• _Work instructions_
When "exact" occurs in a line of the material, copy that line.
** Source material follows **
import Literature.IUT.HodgeArakelov.LabelClassesOfCuspsCor24iLevelsAssembly
import Literature.IUT.HodgeTheaters.TemperedCoveringsCor23LevelsGraph
import Literature.IUT.HodgeTheaters.TemperedCoveringsCor23LevelsDatum
import HarnessLib

/-!
# [IUTchII] Cor 2.4 (i), input (B): the assembly with Cor 2.3 (vi) BY NAME and the B4 core DISCHARGED

S. Mochizuki, *Inter-universal Teichmüller Theory II*, kurims manuscript (Dec. 2020), §2, Cor 2.4 (i), proof p.70 l.−2 –
p.71 l.3 ("by applying the equivalence of [IUTchI], Corollary 2.3, (vi) [cf. also [CombGC], Proposition 1.2, (ii)], to
the various finite index open subgroups of `Δ^±_v`, it follows that `γ' ∈ Δ̂^±_{v□}`"); *… I*, kurims manuscript (May
2020), §2, Cor 2.3 (vi) p.48 [cite: Mochizuki2012, II Cor 2.4 (i) pp.70-71] (D-0012 claim key, status disputed;
PROOF-ONLY — no definition, nothing of the series asserted; abc-iut cell, seat abc-iut-w5-d121; node
`IUTchII:Cor2.4(i)` input (B) = GAP-LEDGER G-w4d012-2; sub-DAG `plan/L5/SUBDAG-IUTchI-Cor23Levels.md`, row B5).

WHAT IT ADDS to `LabelClassesOfCuspsCor24iLevelsAssembly` (p419450).  There the (B) binder `h23vi` is supplied from
abc-iut-L5-t11's carrier `Prop24Tower.SubgraphLevelData` with its per-level inputs as NAMED PREDICATES, among them
B3 `LevelIncidence` and the block property `IsBlock`.  Two of those have meanwhile been reduced further in the tree:
* abc-iut-w4-d076's `Prop24Tower.CoveringLevelGraphs` (`TemperedCoveringsCor23LevelsGraph`, p418580) REALISES the level
  data by coverings of semi-graphs with deck transformations (`toLevelData`) and PROVES the B4 core there
  (`toLevelData_isBlock`: components of `p_i⁻¹(ℍ)` are blocks — [SemiAnbd] §1 combinatorics, no hypothesis);
* abc-iut-L5-t11's `SubgraphLevelData.LevelDatum` (`TemperedCoveringsCor23LevelsDatum`, p418798) records the [IUTchI] §2
  datum of the covering `X_{J_i}` with its agreement atoms, and `levelIncidence_of_cor23vi` derives B3 from
  abc-iut-L5-t1's predicate `Cor23vi` FOR THE LEVEL DATA — Cor 2.3 (vi) BY NAME, as print applies it.
This file composes them: `StableCurveAgreement.h23vi_of_coveringLevelGraphs` and the capstones
`cor24_i'_of_levels_byName` / `cor24_ii_iii'_of_levels_byName` close the decls of record `Cor24_i'` / `Cor24_ii_iii'`
with input (B) resting on: the level data `Cor23vi` BY NAME, the dictionary row B1 (c) `StabLeDeltaHLevel`
(`Stab_{Δ^tp_X}(ℍ̃_i) ⊆ Δ^tp_{X,ℍ}·J_i`, abc-iut-L3 row D3b), `LevelsNormal`, the levels' shrinking and placement
(`hbasis'`, `hlevV`, `hinf`) — and nothing anonymous.  PROVED (composition only); every [IUTchI]/[IUTchII] statement is
a HYPOTHESIS; typed ≠ proved; nothing here bears on [IUTchIII] Cor 3.12.
-/

universe u

namespace Literature.IUT.HodgeArakelov

open Literature.IUT.HodgeTheaters Topology
open Literature.AnabelianGeometry.SemiGraphs (IsProSigma)
open scoped Pointwise

namespace PlusMinusTower

namespace StableCurveAgreement

variable {S : BadPlaceSetting.{u}} {P : TopGroup.{u}} {T : TemperedCoverings S P}
  {W : PlusMinusTower T} {C : CuspidalInertiaData W} {D : StableCurveTemperedData.{u}}

/-- **IUTchII:Cor2.4(i)** (kurims p.70 l.−2 – p.71 l.3) **The open-subgroup step (B) with [IUTchI] Cor 2.3 (vi) BY NAME
at every level and the B4 core discharged.**  HYPOTHESES (named, none asserted): the B13 agreement `A` with the
`Δ`-level `ℍ`-dictionary `Dic` of the target `Π_{v□}`; a tower of levels `Ĵ_i ⊆ Π̂_{X_v}` realised by coverings of
semi-graphs (abc-iut-w4-d076's `CoveringLevelGraphs`); at each level the [IUTchI] §2 datum of `X_{J_i}` with its
agreement atoms (abc-iut-L5-t11's `LevelDatum`) SATISFYING abc-iut-L5-t1's `Cor23vi`; the dictionary row B1 (c)
`StabLeDeltaHLevel`; `LevelsNormal`; the levels shrink to `1` (`hbasis'`) and lie below `Π̂_v` (`hlevV`), `Π^±_v ∩ Π̂_v ⊆ Π_v`
(`hinf`); Def 2.3 (ii)′ (`hrel'`); and the printed hypotheses on `I_t` (`hI`, `hIΔ`).  CONCLUSION: the (B) binder of
`cor24_i_of_inputs_inc`.  PROVED (`h23vi_of_subgraphLevelData` ∘ `levelIncidence_of_cor23vi` ∘ `toLevelData_isBlock`).
[claim: Mochizuki2012, status: disputed] -/
theorem h23vi_of_coveringLevelGraphs (A : StableCurveAgreement W C D) {H : Subgroup P}
    (Dic : A.SubgraphDictionary H) (Tw : D.Prop24Tower) (Cv : Tw.CoveringLevelGraphs)
    (Ad : ∀ i, Cv.toLevelData.LevelDatum i) (h23vi : ∀ i, (Ad i).lev.Cor23vi) (hN : Tw.LevelsNormal)
    (hstab : Cv.toLevelData.StabLeDeltaHLevel)
    (hbasis' : ∀ O ∈ 𝓝 (1 : D.PiHat), ∃ i, ((Tw.Jhat i : Subgroup D.PiHat) : Set D.PiHat) ⊆ O)
    (hlevV : ∀ i, Tw.Jhat i ≤ (W.hat.subgroupOf W.pmHat).map A.eHat.toMonoidHom)
    (hinf : W.piPM ⊓ W.hat ≤ W.piV) (hrel' : Def23_ii' C W.piV W.piPM) {I : Subgroup W.Corhat}
    (hI : C.IsCuspidalInertia W.piV I) (hIΔ : I ≤ W.deltaBox H) :
    ∀ γ' : W.Corhat, γ' ∈ W.piPM ⊓ W.aug.ker →
      I.map (MulAut.conj γ').toMonoidHom ≤ W.pmBox H → γ' ∈ closure (W.deltaPmBox H : Set W.Corhat) :=
  A.h23vi_of_subgraphLevelData Dic Tw Cv.toLevelData hN (Cv.toLevelData.levelIncidence_of_cor23vi Ad h23vi)
    Cv.toLevelData_isBlock hstab hbasis' hlevV hinf hrel' hI hIΔ

/-- **IUTchII:Cor2.4(i)** (kurims pp.70–71) The same with the levels' shrinking from the Prop 2.4 sub-nodes
(`DeltaHatClosed`, `LevelsInDelta`, `LevelsCofinal`; `Π̂_{X_v}` profinite). PROVED. [claim: Mochizuki2012, status: disputed] -/
theorem h23vi_of_coveringLevelGraphs' [T2Space D.PiHat] [TotallyDisconnectedSpace D.PiHat]
    (A : StableCurveAgreement W C D) {H : Subgroup P}
    (Dic : A.SubgraphDictionary H) (Tw : D.Prop24Tower) (Cv : Tw.CoveringLevelGraphs)
    (Ad : ∀ i, Cv.toLevelData.LevelDatum i) (h23vi : ∀ i, (Ad i).lev.Cor23vi) (hN : Tw.LevelsNormal)
    (hstab : Cv.toLevelData.StabLeDeltaHLevel)
    (hΔc : D.DeltaHatClosed) (hΔ : Tw.LevelsInDelta) (hcof : Tw.LevelsCofinal)
    (hlevV : ∀ i, Tw.Jhat i ≤ (W.hat.subgroupOf W.pmHat).map A.eHat.toMonoidHom)
    (hinf : W.piPM ⊓ W.hat ≤ W.piV) (hrel' : Def23_ii' C W.piV W.piPM) {I : Subgroup W.Corhat}
    (hI : C.IsCuspidalInertia W.piV I) (hIΔ : I ≤ W.deltaBox H) :
    ∀ γ' : W.Corhat, γ' ∈ W.piPM ⊓ W.aug.ker →
      I.map (MulAut.conj γ').toMonoidHom ≤ W.pmBox H → γ' ∈ closure (W.deltaPmBox H : Set W.Corhat) :=
  A.h23vi_of_coveringLevelGraphs Dic Tw Cv Ad h23vi hN hstab (Tw.exists_level_subset_of_mem_nhds hΔc hΔ hcof)
    hlevV hinf hrel' hI hIΔ

end StableCurveAgreement

end PlusMinusTower

/-! ## The decls of record, input (B) resting on Cor 2.3 (vi) BY NAME per admissible `Π_{v□}` -/

section AssemblyByName

open Literature.IUT.HodgeTheaters Topology
open Literature.AnabelianGeometry.SemiGraphs (IsProSigma)

variable {S : BadPlaceSetting.{u}} {P : TopGroup.{u}} {T : TemperedCoverings S P}
  {D : EtaleThetaData S.toThetaSetting P} {Dsc : StableCurveTemperedData.{u}}
  (Dec : SubgraphDecomposition S T D) (W : PlusMinusTower T) (C : CuspidalInertiaData W)
  {L : LabCuspStructure C} (Ld : LabelledDecomposition Dec L) (I : Subgroup W.Corhat)

/-- **IUTchII:Cor2.4(i)′ — B5 ASSEMBLY, Cor 2.3 (vi) BY NAME** (kurims pp.69–71): the decl of record
`Cor24_i' Dec W C Ld I` from the agreement `A` with [IUTchI] Prop 2.4 (i), [IUTchII] Def 2.3 (ii)′, `e : I_x ≃ₜ* Ẑ`,
`Π^±_v ∩ Π̂_v ⊆ Π_v`, and, per admissible `Π_{v□}` (`LevelsByName`): an [IUTchI] §2 datum `D'` with agreement `A'` and
`Δ`-dictionary, Cor 2.3 (ii), (v) for `D'`, a tower realised by coverings of semi-graphs with the level data of every
`X_{J_i}` satisfying Cor 2.3 (vi) (`Cor23vi`) — BY NAME —, the dictionary row `StabLeDeltaHLevel`, `LevelsNormal`, the
levels shrinking to `1` and lying below `Π̂_v`.  ALL HYPOTHESES.  PROVED. [claim: Mochizuki2012, status: disputed] -/
theorem cor24_i'_of_levels_byName (A : W.StableCurveAgreement C Dsc) (h24i : Dsc.Prop24i)
    (hrel' : Def23_ii' C W.piV W.piPM) (e : ∀ x : Dsc.Cusp, ↥(Dsc.inertiaTp x) ≃ₜ* HodgeTheaters.ZHat)
    (hinf : W.piPM ⊓ W.hat ≤ W.piV)
    (LevelsByName : ∀ H : Subgroup P, Cor24_family Dec Ld H →
      ∃ (D' : StableCurveTemperedData.{u}) (A' : W.StableCurveAgreement C D') (_ : A'.SubgraphDictionary H)
        (_ : D'.Cor23ii) (_ : D'.Cor23v) (Tw : D'.Prop24Tower) (Cv : Tw.CoveringLevelGraphs)
        (Ad : ∀ i, Cv.toLevelData.LevelDatum i),
        (∀ i, (Ad i).lev.Cor23vi) ∧ Tw.LevelsNormal ∧ Cv.toLevelData.StabLeDeltaHLevel ∧
        (∀ O ∈ 𝓝 (1 : D'.PiHat), ∃ i, ((Tw.Jhat i : Subgroup D'.PiHat) : Set D'.PiHat) ⊆ O) ∧
        (∀ i, Tw.Jhat i ≤ (W.hat.subgroupOf W.pmHat).map A'.eHat.toMonoidHom)) :
    Literature.IUT.HodgeArakelov.Cor24_i' Dec W C Ld I :=
  cor24_i'_of_agreements_of_equiv_zHat_inc Dec W C Ld I A h24i hrel' e
    (fun H hH => by
      obtain ⟨D', A', hDic, h23ii, h23vD, -⟩ := LevelsByName H hH
      exact ⟨D', A', hDic, h23ii, h23vD⟩)
    (fun H hH hI hIΔ => by
      obtain ⟨D', A', hDic, -, -, Tw, Cv, Ad, h23vi, hN, hstab, hbasis', hlevV⟩ := LevelsByName H hH
      exact A'.h23vi_of_coveringLevelGraphs hDic Tw Cv Ad h23vi hN hstab hbasis' hlevV hinf hrel' hI hIΔ)

/-- **IUTchII:Cor2.4(ii)(iii)′ — B5 ASSEMBLY, Cor 2.3 (vi) BY NAME** (kurims p.70): the decl of record
`Cor24_ii_iii' W C H` for an admissible `Π_{v□}`, input (B) supplied per `□'` as in `cor24_i'_of_levels_byName`; the other
inputs as in `cor24_ii_iii'_of_levels_of_equiv_zHat` (`Prop24i`, `Cor23Hyp`, `Cor23iii`, `hBox`, `Def23_ii'`, `e`,
`hinf`, `hcap`, `hYdd`) — ALL HYPOTHESES.  PROVED. [claim: Mochizuki2012, status: disputed] -/
theorem cor24_ii_iii'_of_levels_byName {H : Subgroup P} (hH : Cor24_family Dec Ld H)
    (A : W.StableCurveAgreement C Dsc) (h24i : Dsc.Prop24i) (hHyp : Dsc.Cor23Hyp) (h23iii : Dsc.Cor23iii)
    (hrel' : Def23_ii' C W.piV W.piPM) (e : ∀ x : Dsc.Cusp, ↥(Dsc.inertiaTp x) ≃ₜ* HodgeTheaters.ZHat)
    (hinf : W.piPM ⊓ W.hat ≤ W.piV)
    (LevelsByName : ∀ H' : Subgroup P, Cor24_family Dec Ld H' →
      ∃ (D' : StableCurveTemperedData.{u}) (A' : W.StableCurveAgreement C D') (_ : A'.SubgraphDictionary H')
        (_ : D'.Cor23ii) (_ : D'.Cor23v) (Tw : D'.Prop24Tower) (Cv : Tw.CoveringLevelGraphs)
        (Ad : ∀ i, Cv.toLevelData.LevelDatum i),
        (∀ i, (Ad i).lev.Cor23vi) ∧ Tw.LevelsNormal ∧ Cv.toLevelData.StabLeDeltaHLevel ∧
        (∀ O ∈ 𝓝 (1 : D'.PiHat), ∃ i, ((Tw.Jhat i : Subgroup D'.PiHat) : Set D'.PiHat) ⊆ O) ∧
        (∀ i, Tw.Jhat i ≤ (W.hat.subgroupOf W.pmHat).map A'.eHat.toMonoidHom))
    (hBox : ((W.pmBox H).subgroupOf W.pmHat).map A.eHat.toMonoidHom = Dsc.piTpXH.map Dsc.ιX)
    (hcap : W.pmBox H ⊓ W.piV ≤ W.box H)
    (hYdd : ∀ I : Subgroup W.Corhat, C.IsCuspidalInertia W.piV I → I ≤ W.deltaBox H →
      W.cuspDecomp I 1 ≤ (T.YddL).map (W.emb.comp T.incl)) :
    Literature.IUT.HodgeArakelov.Cor24_ii_iii' W C H :=
  cor24_ii_iii'_of_inputs
    (fun I _ _ => cor24_i'_of_levels_byName Dec W C Ld I A h24i hrel' e hinf LevelsByName H hH)
    (A.boxOntoGalois_of_cor23iii hBox hHyp h23iii) hcap hYdd

end AssemblyByName

end Literature.IUT.HodgeArakelov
** End of Source material **
• _Written answer_
      exact ⟨D', A', hDic, h23ii, h23vD⟩)
      exact A'.h23vi_of_coveringLevelGraphs hDic Tw Cv Ad h23vi hN hstab hbasis' hlevV hinf hrel' hI hIΔ)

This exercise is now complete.